5002 K-means Clustering Memo

K-means

First, we get a pre-defined parameter k. We make k random guesses of the mean point. Do iterations until the mean doesn’t change.

  • Assign each data point to the cluster whose mean is nearest
  • Calculate the mean of each cluster
  • Replace the cluster with a new mean

About the initialization of k-means

The popular way to initialize the starting mean is a random choice. The result depends on the initial guess, and a suboptimal result is possible, so we do several different starting points.

Disadvantages of k-means

  • Bad initial guess can lead to no points assigned to the cluster.
  • The value k is not user-friendly, cause we don’t know the number of clusters in the beginning.

Sequential k-means

To deal with data that comes at different times. We choose to update our mean point when a new data point is encountered.

Procedure

We set several initial guess points. We save variable n to represent the number of data points in the cluster(no mean point). Do iterations until interrupted:

  • Get the next data point
  • Find the closest mean point
  • Increment the number counter n
  • Replace the mean point by $m+(1/n)(x - m)$ (m for mean point and x for data point, n for counter)
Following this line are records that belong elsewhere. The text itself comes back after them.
/-! ### §2 The `χ₈`-class defect key in `cm7`-currency, negative twist parameter -/

/-- ★★★ **The defect key of the `χ₈∘N`-class MODULO (Δ1), in `cm7`-currency, NEGATIVE twist parameter, with NO class constant.**
Frame of `defectKey_chi8_modulo_descent_min` for a globally minimal member `W` over the good curve `V = C₀ • cm7^{(d)}` (`d < 0`,
`d ≡ 1 (mod 4)`, squarefree, prime to `7`), GRANTED the anchor print `OptimalCurveManinCertificate cm7` and modularity
`exists_isNewformOf`: with `G⁻ = L⁻₂(f_{cm7}, |d|, α_{cm7}, χ_d, ·)` (`padicLFunctionTameMinus`) and `D_{G⁻} = Σ_k k[T^k]G⁻(−2)^{k−1}`,
`D_{G⁻} ≠ 0 ∧ shaAn W = q ∈ ℚˣ ∧ v₂(q) + v₂(Tam W) + v₂(h₂) = v₂(D_{G⁻}) + 2 + 2v₂(#W(ℚ)_tors)`.
[cite: Disegni2017, Theorem B] [cite: MazurTateTeitelbaum1986Invent, §I.8 and §I.13] [cite: Pal2012, Prop. 2.5, Thm. 3.2 (case d < 0)]
[cite: AgasheRibetStein2006, Thm. 2.6 and appendix §5] -/
theorem defectKey_chi8_cm7_currency_neg (hGZ73 : GrossZagier1986_thm_I_7_3) (h2 : Module.finrank ℚ K = 2)
    (hsplit : ((Ideal.span {(2 : ℤ)}).primesOver (𝓞 K)).ncard = 2)
    (𝔭 𝔭' : HeightOneSpectrum (𝓞 K)) (h𝔭 : ((2 : ℕ) : 𝓞 K) ∈ 𝔭.asIdeal)
    (h𝔭' : ((2 : ℕ) : 𝓞 K) ∈ 𝔭'.asIdeal)
    (κ : DirichletCharacter ℂ (NumberField.discr K).natAbs)
    (hκ : ∀ ℓ : ℕ, ℓ.Prime → ℓ ≠ 2 → κ ℓ = (jacobiSym (NumberField.discr K) ℓ : ℂ))
    (hκ2 : κ 2 = if NumberField.discr K % 8 = 1 then 1 else if NumberField.discr K % 8 = 5 then -1 else 0)
    (hd : Nat.Coprime 2 (NumberField.discr K).natAbs)
    -- the base `cm7`: anchor print, newform, and the twist parameter `d`
    [cm7.IsGloballyMinimal] [NeZero (cm7.conductorNorm ℤ)] (hM : OptimalCurveManinCertificate cm7)
    {fE : CuspForm (Gamma0 (cm7.conductorNorm ℤ)) 2} (hfE : IsNewformOf cm7 fE)
    (hmodf : exists_isNewformOf) {d : ℤ} [NeZero d.natAbs] (hd0 : d < 0) (hd4 : d % 4 = 1) (hsq : Squarefree d)
    (hcop : IsCoprime d (cm7.conductorNorm ℤ : ℤ)) (h7 : ¬ (7 : ℤ) ∣ d) {χJ : MulChar (ZMod d.natAbs) ℤ}
    (hχJ : ∀ a : ZMod d.natAbs, χJ a = J((a.val : ℤ) | d.natAbs))
    -- the good pair over `V = C₀ • cm7^{(d)}`
    (V V' : WeierstrassCurve ℚ) [V.IsElliptic] [V.IsGloballyMinimal] [V'.IsElliptic] [V'.IsGloballyMinimal]
    [NeZero (V.conductorNorm ℤ)] {C₀ : VariableChange ℚ} (hV : C₀ • cm7.quadraticTwist (d : ℚ) = V)
    (hordV' : IsOrdinaryAt V' 2) (hap : V'.frobeniusTrace 2 = V.frobeniusTrace 2)
    {N' : ℕ} [NeZero N'] {f : CuspForm (Gamma0 (V.conductorNorm ℤ)) 2}
    {f' : CuspForm (Gamma0 N') 2} (hfV : IsNewformOf V f) (hfV' : IsNewformOf V' f')
    (hV' : ∀ n : ℕ, cuspCoeff f' n = κ (n : ZMod _) * cuspCoeff f n)
    (h0 : HasSum (fun k : ℕ ↦ PowerSeries.coeff k (padicLFunction f (unitRoot V 2 : ℚ_[2])) *
      (-2 : ℚ_[2]) ^ k) 0)
    -- the member (analytic rank one, rank one) and its companion
    (hmod : hasEntireLFunction_rat) {M M' : ℕ} [NeZero M] [NeZero M']
    {g : CuspForm (Gamma0 M) 2} {g' : CuspForm (Gamma0 M') 2}
    (W W' : WeierstrassCurve ℚ) [W.IsElliptic] [W.IsGloballyMinimal] [W'.IsElliptic]
    (hg : IsNewformOf W g) (hg' : IsNewformOf W' g')
    (hgε : ∀ m : ℕ, cuspCoeff g m = (ZMod.χ₈.ringHomComp (Int.castRingHom ℂ)) m * cuspCoeff f m)
    (hg'ε : ∀ m : ℕ, cuspCoeff g' m = (ZMod.χ₈.ringHomComp (Int.castRingHom ℂ)) m * cuspCoeff f' m)
    (hr : W.analyticRank = 1) (hrk : W.mordellWeilRank = 1) (hL' : W'.entireLFunction 1 ≠ 0)
    -- the tower frame and the sign character
    {H : Type} [Field H] [NumberField H] [Algebra K H] (hKH : Module.finrank K H = 2) {t : H}
    (htK : t ∉ Set.range (algebraMap K H)) (ht2 : t ^ 2 = algebraMap ℚ H 2)
    (G : Subgroup (H ≃ₐ[ℚ] H)) (χ : G →* ℂˣ) (s : G → ℤ) (hs : ∀ σ, ((χ σ : ℂˣ) : ℂ) = (s σ : ℂ))
    (τ : H ≃ₐ[ℚ] H) (hτG : τ ∈ G) (hsτ : s ⟨τ, hτG⟩ = -1)
    (hτK : ∀ a : K, τ (algebraMap K H a) = algebraMap K H a) (hτt : τ t = -t)
    {u : K} {e : ℚ} (hu : u ∉ Set.range (algebraMap ℚ K)) (hue : u ^ 2 = algebraMap ℚ K e)
    (c : K ≃ₐ[ℚ] K) (hcu : c u = -u)
    -- the member's explicit model `V^{(2)} = C • W` and its Mordell–Weil generator
    [(V.quadraticTwist 2).IsElliptic] {C : VariableChange ℚ} (hC : C • W = V.quadraticTwist 2)
    {P : (V.quadraticTwist 2).toAffine.Point}
    (hgen : ∀ R : (V.quadraticTwist 2).toAffine.Point,
      ∃ (k : ℤ) (T : (V.quadraticTwist 2).toAffine.Point), IsOfFinAddOrder T ∧ R = k • P + T)
    (htors : ∀ Q : ((V.quadraticTwist 2).quadraticTwist e).toAffine.Point, IsOfFinAddOrder Q)
    -- Disegni's datum: invariance, PIN, and the conjoined clauses (PRINT stub of the road)
    (DH : PAdicHeightDataK V 2 H)
    (hDH : ∀ (σ : G) (a b : (V.baseChange H).toAffine.Point),
      DH.pairing (pointGalHom V H σ.1 a) (pointGalHom V H σ.1 b) = DH.pairing a b)
    {h₂ : ℚ_[2]}
    (hpin : DH.pairing
      (twistPointEquivOver V (not_mem_range_rat_of_not_mem_range htK) ht2
        (QuadraticDescent.incl H (V.quadraticTwist 2) P))
      (twistPointEquivOver V (not_mem_range_rat_of_not_mem_range htK) ht2
        (QuadraticDescent.incl H (V.quadraticTwist 2) P)) = h₂)
    (hGZ : ChiLineGrossZagierClauses ι K V H f (ι (((unitRoot V 2 : ℚ_[2]) : PadicAlgCl 2)))
      (baseChangeDirichlet K (ZMod.χ₈.ringHomComp (Int.castRingHom ℂ))) 𝔭 𝔭' G χ DH)
    -- Bertrand: the 2-adic height of the member's generator is non-zero
    (hh₂ : h₂ ≠ 0) :
    (∑' k : ℕ, PowerSeries.coeff k (padicLFunctionTameMinus fE d.natAbs (unitRoot cm7 2 : ℚ_[2])
            ((χJ.ringHomComp (Int.castRingHom ℚ)).ringHomComp (Rat.castHom ℚ_[2]))) * (k : ℚ_[2]) *
              (-2) ^ (k - 1)) ≠ 0 ∧
    ∃ q : ℚ, shaAn W = (q : ℂ) ∧ q ≠ 0 ∧
      padicValRat 2 q + (padicValNat 2 W.tamagawaProduct : ℤ) + h₂.valuation =
        (∑' k : ℕ, PowerSeries.coeff k (padicLFunctionTameMinus fE d.natAbs (unitRoot cm7 2 : ℚ_[2])
            ((χJ.ringHomComp (Int.castRingHom ℚ)).ringHomComp (Rat.castHom ℚ_[2]))) * (k : ℚ_[2]) *
              (-2) ^ (k - 1)).valuation + 2 +
          2 * (padicValNat 2 W.torsionOrder : ℤ) := by
  have hordE : IsOrdinaryAt cm7 2 := ⟨cm7_hasGoodReductionAtPrime_two, cm7_not_two_dvd_frobeniusTrace_two⟩
  have hμE := imaginaryPeriodRat_cm7_eq_minusPeriod hM hfE
  obtain ⟨hDG, q, hq, hq0, hv⟩ := defectKey_chi8_base_currency_neg ι K hGZ73 h2 hsplit 𝔭 𝔭' h𝔭 h𝔭' κ hκ hκ2 hd cm7 hfE
    hordE hmodf hd0 hd4 hsq hcop hχJ one_ne_zero hμE V V' hV hordV' hap hfV hfV' hV' h0 hmod W W' hg hg' hgε hg'ε hr
    hrk hL' hKH htK ht2 G χ s hs τ hτG hsτ hτK hτt hu hue c hcu hC hgen htors DH hDH hpin hGZ hh₂
  have hu0 : padicValRat 2 (C₀.u : ℚ) = 0 := padicValRat_u_cm7_twist_eq_zero hd4 hsq h7 V hV
  refine ⟨hDG, q, hq, hq0, ?_⟩
  rw [hu0, add_zero, padicValRat_numRealComponents_cm7, add_zero, padicValRat.one, add_zero] at hv
  exact hv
How does this formula work

When data point t comes in, we get: $m_t = m_{t-1} + \frac 1 t (x - m_{t-1})$ Suppose $m_{t-1} = \sum_{1}^{t-1} x_i / (t - 1)$, We get :$m_{t-1} (t - 1) = \sum_{1}^{t-1} x_i$ $m_{t-1} (t - 1) + x_t = \sum_{1}^{t} x_i$ $m_{t-1} (t - 1)/t + x_t/t = m_t$ $m_t = m_{t-1}+ 1/t( x_t - m_{t-1})$

Forgetful Sequential K-means

Formula

$m_n = (1-a)^n m_0 + a\sum (1-a)^{n-k}x_k$ can be derived as: $m_{i+1} = m_i + a(x-m_i)$ a ranges from 1 to 0.